Stime leggermente più incoraggianti quelle di UPA (Utenti Pubblicità Associati) per quanto riguarda il calo del mercato pubblicitario nel 2020. L’associazione che raggruppa i principali investitori in pubblicità prevede un -17% per l’anno in corso, un numero più rassicurante di quelli presentati nelle scorse settimane (-18% di raccolta pubblicitaria 2020 rispetto al 2019 previsto dal Politecnico di Milano, e -17/-20% stimata da Group M).

I dati emergono dalla tradizionale survey effettuata tra gli associati UPA effettuata in queste ultime settimane e il Presidente Lorenzo Sassoli de Bianchi precisa che la previsione “riguarda soprattutto il settore del largo consumo (alimentari, bevande, cura della casa, cura della persona), mentre per i beni durevoli (ad eccezione dell’auto) e i servizi (ad eccezione dell’industria alberghiera) le previsioni potrebbero essere migliori di circa un punto”.

“Gli effetti dell’emergenza sanitaria hanno inciso pesantemente nei due mesi del lockdown, mentre già da maggio assistiamo a una progressiva ripresa che dovrebbe portare a una chiusura d’anno tutto sommato meno negativa delle attese”, continua il Presidente UPA.  Secondo l’associazione, inoltre, la contrazione degli investimenti pubblicitari riguarderà soprattutto “i grandi investitori (che investono oltre 80 milioni l’anno) e i piccoli (che investono fino a 5 milioni l’anno), mentre i medi e medio grandi (40-80 milioni l’anno) ridurranno i loro investimenti in comunicazione in misura inferiore”.

Sicuramente dopo i crolli immensi dei mesi di marzo, ma soprattutto di aprile, serviranno decisi cambi di marcia per arrivare a una media annua del -17%. 
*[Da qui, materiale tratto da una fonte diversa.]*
import Summits.BirchSwinnertonDyer.BirchSwinnertonDyer.Theorems.Rank2Observatory2DescClCurveCertQ2
import Summits.BirchSwinnertonDyer.BirchSwinnertonDyer.Theorems.Rank2Observatory2DescClKillRowCert
import Summits.BirchSwinnertonDyer.BirchSwinnertonDyer.Theorems.Rank2Observatory2DescKillValid
import HarnessLib

/-!
# BirchSwinnertonDyer — rank ≥ 2 observatory: KERNEL-2DESC-CL Q2K — two-auxiliary-prime certificates with a kill list in VALIDITY form, part 1/3: checkers

HONEST FRAMING: per-curve certified theorems and census instruments; no claim on BSD in rank ≥ 2.

Part 1 of 3.  The two-auxiliary-prime rows (`Rank2Observatory2DescClCurveCertQ2`, Q2: monogenic complex cubic
2-division fields whose class group is NOT cyclic) certify `rank E(ℚ) ≤ 2` by the plain count `#adm ≤ 2²` of the
sieve `adm₂`.  For 1 009 rank-2 curves of that census the sieve leaves `2³` (979 curves) or `2⁴` (30 curves)
classes (`generics/q2k/Q2K-SPEC.md`).  This layer adds a KILL LIST to the Q2 row exactly as the landed v2.5 layer
`Rank2Observatory2DescClKillRowCert` does for the one-prime rows, with the kill hypothesis in the shape-independent
VALIDITY form `TwoDescKill.KillValidAt` of `Rank2Observatory2DescKillValid` (as the E2V / SKV layers do):

* the raw kill record is the landed `ClKill` (`U` = indices into the family `fam₂ fc cc`, `p`, `fuel`); its class
  `ClKill.cls₂`, representative coordinates `ClKill.z₂ = ∏_{j ∈ U} g_j` (power basis), `KillEntry` `ClKill.toEntry₂`
  over the family coordinates `famCoords₂` (no separate units: `noUnitCoords`), and the sieve
  `admK₂ = admKills (adm₂ fc cc) kills`;
* `ClKill.liteV₂` — the light clause (`z ≠ 0`, class non-trivial; NO prime list);
* `KillValidQ2 fc cc ks : Prop` — every listed kill is at a prime and VALID (`KillValidAt p a b c z t₁ t₂` at the
  `α`-coordinates `(t₁, t₂)` of `θ_E`), supplied per kill by ANY certificate form (`killValidAt_of_killCheck`,
  `qkCert_sound`, `conicCert_sound`, …);
* `checkK₂ fc cc r ks` — `check₂ fc cc` clause for clause WITHOUT its count, then the light clauses of `ks` and
  FEWER THAN `2^(r+1)` classes passing `admK₂`;
* `killListCheckV_of_liteV₂`, `killValid_entries_of_killValidQ2`, `noTrivial_of_liteV₂` — the glue to the
  validity-form list certificate `killListCheckV` / `admKillsV_sound`.

New declarations only; sorry-free. [cite: Cassels1991LecturesEllipticCurves, §15] [cite: CremonaAlgorithms1997, §3.6]
-/

set_option linter.dupNamespace false

noncomputable section

open scoped Classical NumberField nonZeroDivisors

open Literature.NumberTheory.NumberFields Polynomial Module NumberField IsDedekindDomain Ideal

namespace Summit.BirchSwinnertonDyer.BirchSwinnertonDyer.Rank2Observatory.TwoDescCl

open TwoDescCubic ClFieldCertQ2 TwoDescKill

/-! ## Kill records over the two-auxiliary-prime family -/

section Checkers

variable (fc : ClFieldCertQ2) (cc : ClCurveCertQ2)

/-- Power-basis coordinates of the members of `fam₂ fc cc`, as a `Fin`-family. [folklore] -/
def famCoords₂ : Fin (fam₂ fc cc).length → ℤ × ℤ × ℤ :=
  fun j => ((fam₂ fc cc).get j).2.2.g

/-- The class of a raw kill: the index set `U` as a `Finset` of positions in `fam₂ fc cc`. [folklore] -/
def ClKill.cls₂ (k : ClKill) : Finset (Fin (fam₂ fc cc).length) :=
  Finset.univ.filter fun j : Fin (fam₂ fc cc).length => j.val ∈ k.U

/-- The representative of the killed class on the power basis: `z = ∏_{j ∈ U} g_j`. [folklore] -/
def ClKill.z₂ (k : ClKill) : ℤ × ℤ × ℤ :=
  prodCoords fc.a fc.b fc.c noUnitCoords (famCoords₂ fc cc) ∅ (k.cls₂ fc cc)

/-- A raw kill as a `KillEntry` over the family coordinates (the product clause then holds by `rfl`). [folklore] -/
def ClKill.toEntry₂ (k : ClKill) : KillEntry 0 (fam₂ fc cc).length :=
  ⟨∅, k.cls₂ fc cc, k.z₂ fc cc, k.p, k.fuel⟩

/-- The kill list of a row as `KillEntry`s. [folklore] -/
def killEntries₂ (ks : List ClKill) : List (KillEntry 0 (fam₂ fc cc).length) :=
  ks.map (ClKill.toEntry₂ fc cc)

/-- **The sieve of a Q2K row**: `adm₂ fc cc` (norm-square residues, sign, valuation parities at `W₁₁, W₁₂,
W₂₁, W₂₂`) minus the killed classes. [folklore] -/
def admK₂ (ks : List ClKill) : Finset (Fin 0) → Finset (Fin (fam₂ fc cc).length) → Bool :=
  admKills (adm₂ fc cc) (killEntries₂ fc cc ks)

/-- **Light kill clause, validity form**: `z ≠ 0` and the class is not the trivial class (NO prime list).
Computable. [folklore] -/
def ClKill.liteV₂ (k : ClKill) : Bool :=
  decide (k.z₂ fc cc ≠ ((0 : ℤ), (0 : ℤ), (0 : ℤ))) && decide (k.cls₂ fc cc ≠ ∅)

/-- **The kills of a Q2 row, validity form**: every raw kill is at a prime `p` and the quadric pair of its class
has no integer zero primitive at `p` (`TwoDescKill.KillValidAt`, at the `α`-coordinates `(t₁, t₂)` of `θ_E`).
A hypothesis of the soundness theorem, discharged kill by kill (`killValidQ2_cons`, part 3) by ANY certificate
form. [cite: CremonaAlgorithms1997, §3.6] -/
def KillValidQ2 (ks : List ClKill) : Prop :=
  ∀ k ∈ ks, k.p.Prime ∧ KillValidAt k.p fc.a fc.b fc.c (k.z₂ fc cc) cc.t.2.1 cc.t.2.2

/-- **The two-auxiliary-prime per-curve `r`-checker with a kill list, validity form**: the clauses of
`check₂ fc cc` except its count (`Δ ≠ 0`; `F` has no root mod `pF`; `F(t) = 0`, `F′(t) = D`; `Δ(F) < 0`;
`N D ≠ 0` and `|N D| = ∏ p^e` against registry rows; the codes of `supp D`; `D ∉ W₁₁, W₁₂, W₂₁, W₂₂`; `Q > 0`;
`famCheck₂` of the whole family; the parity certificate), then the light clauses of `ks` and FEWER THAN
`2^(r+1)` classes passing `admK₂`.  Computable; run by `decide +kernel`.
[cite: Cassels1991LecturesEllipticCurves, §15] [cite: CremonaAlgorithms1997, §3.6] -/
def checkK₂ (r : ℕ) (ks : List ClKill) : Bool :=
  decide (deltaShort cc.A cc.B cc.C ≠ 0) &&
    noRootMod cc.pF cc.A cc.B cc.C &&
    decide (cubicAtCoords fc.a fc.b fc.c cc.A cc.B cc.C cc.t = (0, 0, 0)) &&
    decide (derivAtCoords fc.a fc.b fc.c cc.A cc.B cc.t =
      MonicCubic.mulCoords fc.a fc.b fc.c cc.D (prodPowCoords fc.a fc.b fc.c [])) &&
    decide (MonicCubic.disc cc.A cc.B cc.C < 0) &&
    decide (normFormZ fc.a fc.b fc.c cc.D.1 cc.D.2.1 cc.D.2.2 ≠ 0) &&
    decide ((normFormZ fc.a fc.b fc.c cc.D.1 cc.D.2.1 cc.D.2.2).natAbs = (cc.dn.map fun pe => pe.1 ^ pe.2).prod) &&
    (cc.dn.all fun pe => (fc.primes.any fun e => e.p == pe.1) &&
      ((fc.row pe.1).codes.all fun C' => decide (C' ∈ cc.codes) ||
        cc.dinv.any fun ci => ci.1 == C' && invCert fc.a fc.b fc.c C' cc.D ci.2)) &&
    (cc.codes.all fun C => (fc.primes.any fun e => e.p == C.1) && decide (C ∈ (fc.row C.1).codes)) &&
    invCert fc.a fc.b fc.c fc.w₁₁ cc.D cc.dW11 && invCert fc.a fc.b fc.c fc.w₁₂ cc.D cc.dW12 &&
    invCert fc.a fc.b fc.c fc.w₂₁ cc.D cc.dW21 && invCert fc.a fc.b fc.c fc.w₂₂ cc.D cc.dW22 &&
    (cc.Q.all fun q => decide (0 < q)) &&
    ((fam₂ fc cc).all fun f => famCheck₂ fc cc.D f) &&
    decide (∀ T : Finset (Fin (fam₂ fc cc).length), T ≠ ∅ →
      ∃ k : Fin (fc.chars.length + 5), Odd (T.filter fun j => bit₂ fc cc k j = true).card) &&
    (ks.all fun k => k.liteV₂ fc cc) &&
    decide (((Finset.univ ×ˢ Finset.univ).filter
      (fun p : Finset (Fin 0) × Finset (Fin (fam₂ fc cc).length) => admK₂ fc cc ks p.1 p.2 = true)).card <
        2 ^ (r + 1))

variable {fc cc}

/-- The light clauses and the primality of the kill primes give the validity-form list certificate
`killListCheckV` (the product clause holds by `rfl`). [folklore] -/
theorem killListCheckV_of_liteV₂ {ks : List ClKill} (hl : ∀ k ∈ ks, k.liteV₂ fc cc = true)
    (hk : KillValidQ2 fc cc ks) :
    killListCheckV fc.a fc.b fc.c noUnitCoords (famCoords₂ fc cc) (killEntries₂ fc cc ks) = true := by
  rw [killListCheckV, List.all_eq_true]
  intro e he
  obtain ⟨k, hkm, rfl⟩ := List.mem_map.mp he
  have h := hl k hkm
  simp only [ClKill.liteV₂, Bool.and_eq_true, decide_eq_true_eq] at h
  obtain ⟨hz, -⟩ := h
  simp only [ClKill.toEntry₂, Bool.and_eq_true, decide_eq_true_eq]
  exact ⟨⟨(hk k hkm).1, rfl⟩, hz⟩

/-- The validity of every `KillEntry` of the row. [folklore] -/
theorem killValid_entries_of_killValidQ2 {ks : List ClKill} (hk : KillValidQ2 fc cc ks) :
    ∀ e ∈ killEntries₂ fc cc ks, KillValidAt e.p fc.a fc.b fc.c e.z cc.t.2.1 cc.t.2.2 := by
  intro e he
  obtain ⟨k, hkm, rfl⟩ := List.mem_map.mp he
  exact (hk k hkm).2

/-- No listed class is the trivial class. [folklore] -/
theorem noTrivial_of_liteV₂ {ks : List ClKill} (hl : ∀ k ∈ ks, k.liteV₂ fc cc = true) :
    ((killEntries₂ fc cc ks).all fun e => !(decide (e.T = ∅) && decide (e.U = ∅))) = true := by
  rw [List.all_eq_true]
  intro e he
  obtain ⟨k, hkm, rfl⟩ := List.mem_map.mp he
  have h := hl k hkm
  simp only [ClKill.liteV₂, Bool.and_eq_true, decide_eq_true_eq] at h
  simp [ClKill.toEntry₂, h.2]

end Checkers

end Summit.BirchSwinnertonDyer.BirchSwinnertonDyer.Rank2Observatory.TwoDescCl

end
Anche a livello mondiale le cose non vanno poi tanto meglio: da qualche settimana è partito un movimento di protesta contro Facebook e i social media in generale, causa incitamento all’odio e fake news, che sta portando tantissimi colossi a ritirare i loro budget di comunicazione su Facebook, Instagram, YouTube o Twitter. Moltissime grandi aziende (come Patagonia, North Face, Adidas, i brand del gruppo Unilever, Levi’s, Starbucks, Pfizer, Coca-Cola, Verizon, Honda, Ford, Adidas, Puma, Hp, Diageo, Clorox, Conagra e Microsoft e altre) hanno deciso di non pianificare la loro pubblicità sui social media e molto probabilmente faranno solo dei tagli lineari ai loro investimenti in comunicazione.